** Task item **
The string "open" may appear in lines of the listing. Report each line where it does.
============================================================
import Summits.Ventures.HodgeRepro2.T5SU11JacobiPhaseLawInteger

/-!
# The phase law at EVERY even integer parameter `λ = 2n + 2` is a signed mixture of `n + 1` exponentials, and the
transform is the partial-fraction sum `m̂_k(2n + 2) = 2π Σ_{i ≤ n} c_{n,i}/(k − 2 − 2i)`

`Φ_{2n+2}(s) = P_n(2e^{2s} − 1)` (`T5SU11JacobiPhaseLawInteger.sphPhase_even`) is a polynomial of degree `≤ n` in
`e^{2s}`: with the Legendre polynomials as honest polynomials (`legPoly n : ℝ[X]`, Bonnet's recursion;
`legP n x = (legPoly n).eval x`, `legP_eq_eval`; `natDegree (legPoly n) ≤ n`) and the SHIFTED polynomial
`Q_n := P_n ∘ (2X − 1)` (`legShift n`, `natDegree ≤ n`),

  **`Φ_{2n+2}(s) = Σ_{i ≤ n} c_{n,i} e^{2is}`**,  `c_{n,i} := (Q_n).coeff i`   (`sphPhase_even_eq_sum`).

Hence, for `k > 2n + 2` (the ray at `λ = 2n + 2`) and `a ≥ 0`, the Laplace tails and the transform are
partial-fraction sums with poles at `k = 2, 4, …, 2n + 2`:

  **`N(a) = ∫_a^∞ e^{−(k−2)s} Φ_{2n+2}(s) ds = Σ_{i ≤ n} c_{n,i} e^{−(k−2−2i)a}/(k − 2 − 2i)`**   (`tail_even_eq`),
  **`m̂_k(2n + 2) = 2π Σ_{i ≤ n} c_{n,i}/(k − 2 − 2i)`**   (`jacobi_even_eq`),
  **`P_{k,2n+2}(log|a| > a) = (Σ_i c_{n,i} e^{−(k−2−2i)a}/(k − 2 − 2i)) / (Σ_i c_{n,i}/(k − 2 − 2i))`**   (`tail_prob_even_eq`,
  on the group `phase_tail_prob_even_eq`):

under `m_k φ_{2n+2} dν` the phase is a signed mixture of the exponential laws of rates `k − 2 − 2i`, `i = 0, …, n`, with
weights `c_{n,i}/(k − 2 − 2i)` normalised by their sum (`n = 1`: `c = (−1, 2)`, `T5SU11JacobiPhaseLawInteger.tail_four_eq`;
`n = 2`: `c = (1, −6, 6)`, `tail_six_eq`). The coefficients `c_{n,i} = (−1)^{n+i} C(n, i) C(n + i, i)` are those of Mathlib's
`Polynomial.shiftedLegendre` (not identified here). Nothing is claimed about (N).

Blind lane: Mathlib + the HodgeRepro2 prefix only; no sorry; axioms ⊆ {propext, Classical.choice,
Quot.sound}.
-/

namespace Summit.Ventures.HodgeRepro2.T5SU11JacobiPhaseLawEven

open MeasureTheory MeasureTheory.Measure Metric Set Filter Topology Polynomial Finset
open T5SU11Unimodular T5SU11Fibration T5SU11Cartan T5SU11OneParameter T5SU11CartanProjection T5HaarCircle
  T5BergmanCoefficient T5SU11FibrationHaar T5SU11SphericalFunction T5SU11SphericalSymmetry
  T5SU11SphericalBounds T5SU11SphericalContinuous T5SU11SphericalLegendreAll T5SU11JacobiLaplacePhase
  T5SU11JacobiPhaseTailGroup T5SU11JacobiPhaseLawRate T5SU11JacobiPhaseLawInteger T5SU11JacobiWeight
  T5SU11KFiniteMajorantPow
open scoped Real

/-! ### The Legendre polynomials as polynomials -/

/-- **The Legendre polynomials in `ℝ[X]`**, by Bonnet's recursion. -/
noncomputable def legPoly : ℕ → ℝ[X]
  | 0 => 1
  | 1 => X
  | (n + 2) => C ((2 * (n : ℝ) + 3) / ((n : ℝ) + 2)) * X * legPoly (n + 1) - C (((n : ℝ) + 1) / ((n : ℝ) + 2)) * legPoly n

/-- Bonnet's recursion for `legPoly`, unfolded. -/
lemma legPoly_succ_succ (n : ℕ) :
    legPoly (n + 2) = C ((2 * (n : ℝ) + 3) / ((n : ℝ) + 2)) * X * legPoly (n + 1)
      - C (((n : ℝ) + 1) / ((n : ℝ) + 2)) * legPoly n := rfl

/-- **`P_n(x) = (legPoly n).eval x`**: the real functions of `T5SU11SphericalLegendreAll` are the evaluations. -/
theorem legP_eq_eval_pair (n : ℕ) (x : ℝ) :
    legP n x = (legPoly n).eval x ∧ legP (n + 1) x = (legPoly (n + 1)).eval x := by
  induction n with
  | zero => exact ⟨by simp [legPoly], by simp [legPoly]⟩
  | succ n ih =>
    refine ⟨ih.2, ?_⟩
    rw [legP_succ_succ, legPoly_succ_succ, eval_sub, eval_mul, eval_mul, eval_C, eval_X, eval_mul, eval_C,
      ← ih.1, ← ih.2]
    have hn : ((n : ℝ) + 2) ≠ 0 := by positivity
    field_simp

/-- **`P_n(x) = (legPoly n).eval x`.** -/
theorem legP_eq_eval (n : ℕ) (x : ℝ) : legP n x = (legPoly n).eval x := (legP_eq_eval_pair n x).1

/-- **`natDegree (legPoly n) ≤ n`.** -/
theorem natDegree_legPoly_le_pair (n : ℕ) :
    (legPoly n).natDegree ≤ n ∧ (legPoly (n + 1)).natDegree ≤ n + 1 := by
  induction n with
  | zero => exact ⟨by simp [legPoly], by simp [legPoly]⟩
  | succ n ih =>
    refine ⟨ih.2, ?_⟩
    rw [legPoly_succ_succ]
    refine (natDegree_sub_le _ _).trans (max_le ?_ ?_)
    · calc (C ((2 * (n : ℝ) + 3) / ((n : ℝ) + 2)) * X * legPoly (n + 1)).natDegree
          ≤ (C ((2 * (n : ℝ) + 3) / ((n : ℝ) + 2)) * X).natDegree + (legPoly (n + 1)).natDegree := natDegree_mul_le
        _ ≤ 1 + (n + 1) := add_le_add ((natDegree_C_mul_le _ _).trans natDegree_X_le) ih.2
        _ = n + 1 + 1 := by ring
    · exact (natDegree_C_mul_le _ _).trans (ih.1.trans (by omega))

/-- **`natDegree (legPoly n) ≤ n`.** -/
theorem natDegree_legPoly_le (n : ℕ) : (legPoly n).natDegree ≤ n := (natDegree_legPoly_le_pair n).1

/-- **The shifted Legendre polynomial `Q_n(y) = P_n(2y − 1)`.** -/
noncomputable def legShift (n : ℕ) : ℝ[X] := (legPoly n).comp (C 2 * X - C 1)

/-- **`natDegree (legShift n) ≤ n`.** -/
theorem natDegree_legShift_le (n : ℕ) : (legShift n).natDegree ≤ n := by
  unfold legShift
  refine natDegree_comp_le.trans ?_
  have h1 : (C (2 : ℝ) * X - C 1).natDegree ≤ 1 := by
    rw [natDegree_sub_C]
    exact (natDegree_C_mul_le _ _).trans natDegree_X_le
  calc (legPoly n).natDegree * (C (2 : ℝ) * X - C 1).natDegree ≤ n * 1 :=
        Nat.mul_le_mul (natDegree_legPoly_le n) h1
    _ = n := by ring

/-- **`P_n(2y − 1) = (legShift n).eval y`.** -/
theorem legP_two_mul_sub_one_eq_eval (n : ℕ) (y : ℝ) : legP n (2 * y - 1) = (legShift n).eval y := by
  rw [legP_eq_eval, legShift, eval_comp, eval_sub, eval_mul, eval_C, eval_X, eval_C]

section measure

variable [MeasurableSpace Circle] [BorelSpace Circle]

/-- **`Φ_{2n+2}(s) = (legShift n).eval (e^{2s})`** for `s ≥ 0`. -/
theorem sphPhase_even_eq_eval (n : ℕ) {s : ℝ} (hs : 0 ≤ s) :
    sphPhase (2 * (n : ℝ) + 2) s = (legShift n).eval (Real.exp (2 * s)) := by
  rw [sphPhase_even n hs, legP_two_mul_sub_one_eq_eval]

/-- **`Φ_{2n+2}(s) = Σ_{i ≤ n} c_{n,i} e^{2is}`**, `c_{n,i} = (legShift n).coeff i`, for `s ≥ 0`. -/
theorem sphPhase_even_eq_sum (n : ℕ) {s : ℝ} (hs : 0 ≤ s) :
    sphPhase (2 * (n : ℝ) + 2) s
      = ∑ i ∈ range (n + 1), (legShift n).coeff i * Real.exp (2 * (i : ℝ) * s) := by
  rw [sphPhase_even_eq_eval n hs,
    eval_eq_sum_range' (lt_of_le_of_lt (natDegree_legShift_le n) (Nat.lt_succ_self n))]
  refine Finset.sum_congr rfl fun i _ => ?_
  rw [← Real.exp_nat_mul]
  ring_nf

/-! ### The Laplace tails and the transform as partial-fraction sums -/

/-- **`N(a) = Σ_{i ≤ n} c_{n,i} e^{−(k−2−2i)a}/(k − 2 − 2i)`** for `k > 2n + 2`, `a ≥ 0`. -/
theorem tail_even_eq (n : ℕ) {k : ℝ} (hk : 2 * (n : ℝ) + 2 < k) {a : ℝ} (ha : 0 ≤ a) :
    ∫ s in Ioi a, Real.exp (-((k - 2) * s)) * sphPhase (2 * (n : ℝ) + 2) s
      = ∑ i ∈ range (n + 1), (legShift n).coeff i
          * (Real.exp (-((k - 2 - 2 * (i : ℝ)) * a)) / (k - 2 - 2 * (i : ℝ))) := by
  have hi : ∀ i ∈ range (n + 1), 2 * (i : ℝ) < k - 2 := fun i hi => by
    have : (i : ℝ) ≤ n := by exact_mod_cast Nat.lt_succ_iff.mp (Finset.mem_range.mp hi)
    linarith
  have e : ∫ s in Ioi a, Real.exp (-((k - 2) * s)) * sphPhase (2 * (n : ℝ) + 2) s
      = ∫ s in Ioi a, ∑ i ∈ range (n + 1),
          (legShift n).coeff i * (Real.exp (-((k - 2) * s)) * Real.exp (2 * (i : ℝ) * s)) := by
    refine setIntegral_congr_fun measurableSet_Ioi fun s hs => ?_
    rw [sphPhase_even_eq_sum n (le_trans ha (le_of_lt hs)), Finset.mul_sum]
    refine Finset.sum_congr rfl fun i _ => ?_
    ring
  rw [e, integral_finsetSum _ fun (i : ℕ) hi' =>
    (integrableOn_exp_neg_mul_mul_exp_Ioi (r := k - 2) (c := 2 * (i : ℝ)) (hi i hi') a).const_mul _]
  refine Finset.sum_congr rfl fun i hi' => ?_
  rw [integral_const_mul, integral_exp_neg_mul_mul_exp_Ioi (hi i hi')]

/-- **`m̂_k(2n + 2) = 2π Σ_{i ≤ n} c_{n,i}/(k − 2 − 2i)`** for `k > 2n + 2`. -/
theorem jacobi_even_eq (n : ℕ) {k : ℝ} (hk : 2 * (n : ℝ) + 2 < k) :
    ∫ g, (1 - ‖orbit g‖ ^ 2) ^ (k / 2) * sph (2 * (n : ℝ) + 2) g ∂(nu haarCircle)
      = 2 * π * ∑ i ∈ range (n + 1), (legShift n).coeff i / (k - 2 - 2 * (i : ℝ)) := by
  have hn0 : (0 : ℝ) ≤ n := Nat.cast_nonneg n
  rw [jacobi_eq_laplace_phase (by linarith) hk (by linarith), tail_even_eq n hk (le_refl 0)]
  congr 1
  refine Finset.sum_congr rfl fun i _ => ?_
  simp only [mul_zero, neg_zero, Real.exp_zero, one_div]
  ring

/-- **The tail probability at `λ = 2n + 2`**:
`P_{k,2n+2}(log|a| > a) = (Σ_i c_{n,i} e^{−(k−2−2i)a}/(k − 2 − 2i)) / (Σ_i c_{n,i}/(k − 2 − 2i))`. -/
theorem tail_prob_even_eq (n : ℕ) {k : ℝ} (hk : 2 * (n : ℝ) + 2 < k) {a : ℝ} (ha : 0 ≤ a) :
    (∫ s in Ioi a, Real.exp (-((k - 2) * s)) * sphPhase (2 * (n : ℝ) + 2) s)
        / ∫ s in Ioi (0 : ℝ), Real.exp (-((k - 2) * s)) * sphPhase (2 * (n : ℝ) + 2) s
      = (∑ i ∈ range (n + 1), (legShift n).coeff i
            * (Real.exp (-((k - 2 - 2 * (i : ℝ)) * a)) / (k - 2 - 2 * (i : ℝ))))
        / ∑ i ∈ range (n + 1), (legShift n).coeff i / (k - 2 - 2 * (i : ℝ)) := by
  rw [tail_even_eq n hk ha, tail_even_eq n hk (le_refl 0)]
  congr 1
  refine Finset.sum_congr rfl fun i _ => ?_
  simp only [mul_zero, neg_zero, Real.exp_zero, one_div]
  ring

/-- **On the group**: for `k > 2n + 2`, `a ≥ 0`,
`P_{k,2n+2}(log|a(g)| > a) = (Σ_i c_{n,i} e^{−(k−2−2i)a}/(k − 2 − 2i)) / (Σ_i c_{n,i}/(k − 2 − 2i))`. -/
theorem phase_tail_prob_even_eq (n : ℕ) {k : ℝ} (hk : 2 * (n : ℝ) + 2 < k) {a : ℝ} (ha : 0 ≤ a) :
    (∫ g in {g : SU11 | a < Real.log ‖mat g 0 0‖},
          (1 - ‖orbit g‖ ^ 2) ^ (k / 2) * sph (2 * (n : ℝ) + 2) g ∂(nu haarCircle))
        / (∫ g, (1 - ‖orbit g‖ ^ 2) ^ (k / 2) * sph (2 * (n : ℝ) + 2) g ∂(nu haarCircle))
      = (∑ i ∈ range (n + 1), (legShift n).coeff i
            * (Real.exp (-((k - 2 - 2 * (i : ℝ)) * a)) / (k - 2 - 2 * (i : ℝ))))
        / ∑ i ∈ range (n + 1), (legShift n).coeff i / (k - 2 - 2 * (i : ℝ)) := by
  have hn0 : (0 : ℝ) ≤ n := Nat.cast_nonneg n
  rw [integral_phase_tail_eq (by linarith) hk (by linarith) ha, jacobi_eq_laplace_phase (by linarith) hk (by linarith),
    mul_div_mul_left _ _ (by positivity : (2 * π : ℝ) ≠ 0), tail_prob_even_eq n hk ha]

end measure

end Summit.Ventures.HodgeRepro2.T5SU11JacobiPhaseLawEven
============================================================
** Response to the exercise **
open MeasureTheory MeasureTheory.Measure Metric Set Filter Topology Polynomial Finset
open T5SU11Unimodular T5SU11Fibration T5SU11Cartan T5SU11OneParameter T5SU11CartanProjection T5HaarCircle
open scoped Real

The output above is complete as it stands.